Die Auflösung der Kategorie „Männlichkeit“ begann aus diesem Grund mit der Infragestellung ihrer Selbstverständlichkeit. Während die Geschichte der Frauen erst mühsam entdeckt werden musste, lag die Geschichte der Männer scheinbar offen zutage: seit jeher öffentlich sichtbar, in sozialen und politischen Repräsentationen immer schon manifest. In dem Maße, wie die verborgenen Geschichten, die verborgenen Text und die verborgenen Identitäten von Frauen zum Vorschein kamen, schien sich die Kategorie des „Mannes“ und der „Männlichkeit“ dabei nicht selten in einen monolithischen Block zu verwandeln, über den schon alles und schon viel zu viel gesagt worden ist [...].15

Obwohl die Essenz des Männlichen schon während der ersten Welle der Frauenbewegung, die sich von der Mitte des 19. Jahrhunderts bis zum Anfang des 20. Jahrhunderts erstreckte, in Frage gestellt wurde, schienen die Fundamente der Männlichkeit trotzdem lange unantastbar zu sein, als etwas, worüber schon alles gesagt wurde. Untersucht und erbaut wurde erst das

„zweite Geschlecht“, jenes, das jahrhundertelang – und zum Teil immer noch – in einer minderwertigen Position ausharrte. Im frühen 21. Jahrhundert etablierte sich dann die Männlichkeitsforschung, die mittlerweile ein gleichwertiger Teil der Forschung in vielen Feldern ist, sie beinhaltet jedoch noch viele offene Fragen.

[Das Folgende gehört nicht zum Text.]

include hpin in
/-- ★ **N18's STATEMENT OF RECORD AT THE STAGE-13 HOME, CLOSED FORM, FOR ANY READING PINNED TO W1 READING DATA** [bookkeeping; layer B's `s_N18_rRec₁₃Co_iff` + `hpin` + §1]:
`S_N18 (RRec₁₃Co 𝔯)` ⇔ for every family `F`, every datum of record `D` with Stage-13 key `h` (canonical parameter `θ := h.params`), every run length `k`, member
`b ∈ ]0, θ.γ]`, history `g ∈ ]0, θ.γ]^ℕ`, run-B background `U` and run-A domain `(j, X)`:
`|Re E_A^{(j)}(X; g; embA (transport U)) − Re E_B(pair (j, X); b∷g; embB U)| ≤ C₅ · θ₅ ^ j · e^{−κ·d_j(X)}` for the objects of `W F θ`.  The construction data `(g₀, os)`
drop out (the pinned objects read only `(F, θ)`).  NOT PRINTED; NOT proved. [cite: Balaban1987RG1, Thm 1 p.259 and (1.18) p.263; Balaban1988RG2Cluster, (2.13) p.14] -/
theorem s_N18_rRec₁₃Co_iff_of_pin :
    S_N18 (RRec₁₃Co 𝔯) ↔
      ∀ (F : T4Family) (D : Datum F N) (h : IsDatumOfRecord₁₃CCo F N D) (k : ℕ) (b : ℝ), 0 < b → b ≤ h.params.γ →
        ∀ g ∈ Window h.params.γ, ∀ (U : ((W F h.params).pairing k).BgB) (X : Node00.W1.Dom (F.P k) h.params.τ9.M),
          |(functionalC ((W F h.params).S k) g (((W F h.params).pairing k).embA (((W F h.params).pairing k).transport U)) X).re -
              (functionalC ((W F h.params).S (k + 1)) (prependCoupling b g) (((W F h.params).pairing k).embB U)
                (((W F h.params).pairing k).pair X)).re| ≤
            (W F h.params).li.C₅ * (W F h.params).li.θ₅ ^ X.1 *
              Real.exp (-((W F h.params).li.κ * (domSys (F.P k) h.params.τ9.M X.1).dj X.2)) := by
  rw [s_N18_rRec₁₃Co_iff]
  constructor
  · intro H F D h k
    have h₁ := H F D h (fun _ => 0) [] k
    rw [hpin] at h₁
    exact h₁
  · intro H F D h g₀ os k
    rw [hpin]
    exact H F D h k

include hpin in
/-- **WHAT IT HANDS BACK AT A DATUM KEY AND A LEVEL** [bookkeeping]: `N18At` at the Stage-13 bundle of the pinned reading data. [cite: Balaban1987RG1, Thm 1 p.259 and (1.18) p.263] -/
theorem n18At_of_s_N18_rRec₁₃Co_pin (hS : S_N18 (RRec₁₃Co 𝔯)) {F : T4Family} {D : Datum F N} (h : IsDatumOfRecord₁₃CCo F N D) (k : ℕ) :
    N18At (u3OfRecord₁₃ h.params ((W F h.params).u3Objects h.params.γ) k) := by
  have h₁ := (s_N18_rRec₁₃Co_iff 𝔯).1 hS F D h (fun _ => 0) [] k
  rwa [hpin] at h₁

include hpin in
/-- **THE θ-FORM SUFFICIENT CONDITION AT THE STAGE-13 HOME** [bookkeeping; layer B's `forall_datumKey₁₃Co_of_forall_admissible`]: `N18At` at the Stage-13 bundle of
the pinned reading data at EVERY admissible Stage-13 tuple with provisos and every run length gives `S_N18 (RRec₁₃Co 𝔯)`. [cite: Balaban1987RG1, Thm 1 p.259 and (1.18) p.263] -/
theorem s_N18_rRec₁₃Co_of_forall_admissible_pin
    (h : ∀ (F : T4Family) (θ : Stage13Params F N), θ.Provisos₁₃Core F N → θ.Admissible F N → ∀ k : ℕ, N18At (u3OfRecord₁₃ θ ((W F θ).u3Objects θ.γ) k)) :
    S_N18 (RRec₁₃Co 𝔯) := by
  rw [s_N18_rRec₁₃Co_iff]
  intro F D hk g₀ os k
  rw [hpin]
  exact forall_datumKey₁₃Co_of_forall_admissible (P := fun F _ θ _ _ _ k => N18At (u3OfRecord₁₃ θ ((W F θ).u3Objects θ.γ) k))
    (fun F θ hθ hA _ _ k => h F θ hθ hA k) F D hk g₀ os k

end Pinned

/-! ## §3 At the admissible reading family indexed by the Stage-13 tuples -/

section Adm

variable (𝔯 : RateReading₁₃Co N)
  (S : (F : T4Family) → (θ : Stage13Params F N) → (k : ℕ) → ClusterTower (F.P k) (MatA N) θ.τ9.M)
  (sp : (F : T4Family) → (θ : Stage13Params F N) → (k j : ℕ) → (domSys (F.P k) θ.τ9.M j).Dom → Set (CPair (F.P k) (MatA N)))
  (gauge : (F : T4Family) → (θ : Stage13Params F N) → (k : ℕ) → GaugeField (F.P k) 0 (Node00.SU N) → GaugeField (F.P k) 0 (Node00.SU N) → ℝ)
  (hg : ∀ (F : T4Family) (θ : Stage13Params F N) (k : ℕ) (U U' : GaugeField (F.P k) 0 (Node00.SU N)), 0 ≤ gauge F θ k U U')
  (T₀ : (F : T4Family) → (θ : Stage13Params F N) → (k : ℕ) → GaugeField (F.P (k + 1)) 0 (Node00.SU N) → GaugeField (F.P k) 0 (Node00.SU N))
  (hT : ∀ (F : T4Family) (θ : Stage13Params F N) (k : ℕ) (U : GaugeField (F.P (k + 1)) 0 (Node00.SU N)),
    (∀ (j : ℕ) (Y : (domSys (F.P (k + 1)) θ.τ9.M j).Dom), ofBackgroundC (ιSU N) U ∈ sp F θ (k + 1) j Y) →
      ∀ (j : ℕ) (X : (domSys (F.P k) θ.τ9.M j).Dom), ofBackgroundC (ιSU N) (T₀ F θ k U) ∈ sp F θ k j X)
  (li : (F : T4Family) → Stage13Params F N → LetterInputs)
  (hpin : ∀ (F : T4Family) (θ : Stage13Params F N) (hP : θ.Provisos₁₃Core F N) (g₀ : ℕ → ℝ) (os : List (ULoop F)),
    (𝔯.lit F θ hP g₀ os).u3 =
      (ReadingData.ofRecordAdm F θ.τ9.M N (S F θ) (sp F θ) (gauge F θ) (hg F θ) (T₀ F θ) (hT F θ) (li F θ)).u3Objects θ.γ)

In der aktuellen Forschung aus unterschiedlichen Disziplinen zeichnet sich demzufolge ein neuer und offener, ein beweglich und vielfältig gewordener Begriff von Männlichkeit ab, der die Pluralität historischer, geographischer und sozialer Männlichkeiten aufnimmt, ohne die Gemeinsamkeit der mit dieser Kategorie erfassten Merkmale preiszugeben. Zu den künftigen Aufgaben der historischen, soziologischen und kulturwissenschaftlichen Männlichkeitsforschung dürfte es deshalb gehören, die jeweils divergenten Männlichkeiten in nationalen, europäischen und globalen Kontext in vergleichender Perspektive zu untersuchen um dabei zugleich die künftigen Verwendungsweisen eines nach wie vor gemeinsamen Begriffs von Männlichkeit zu erproben.16

Nach amerikanischem Vorbild werden auch in Deutschland zahlreiche Studien durchgeführt, welche die Geschichte der Männlichkeit erforschen und dabei alle Aspekte von Sexualität, Öffentlichkeit, Privatheit bis zu historischen Befunden und Inszenierungen berücksichtigen.

15 Walter Erhart (2006): Männlichkeitsforschung und das neue Unbehagen der Gender Studies. In: Sabine Lucia Müller/ Sabine Schülting (Hrsg.): Geschlechter-Revisionen. Königstein/Taunus: Helmer, S. 83.

16 Walter Erhart (2015): Deutschsprachige Männlichkeitsforschung. In: Stefan Horlacher/Bettina Jansen/Wieland Schwanebeck (Hrsg.): Männlichkeit. Stuttgart: Metzler, S. 21.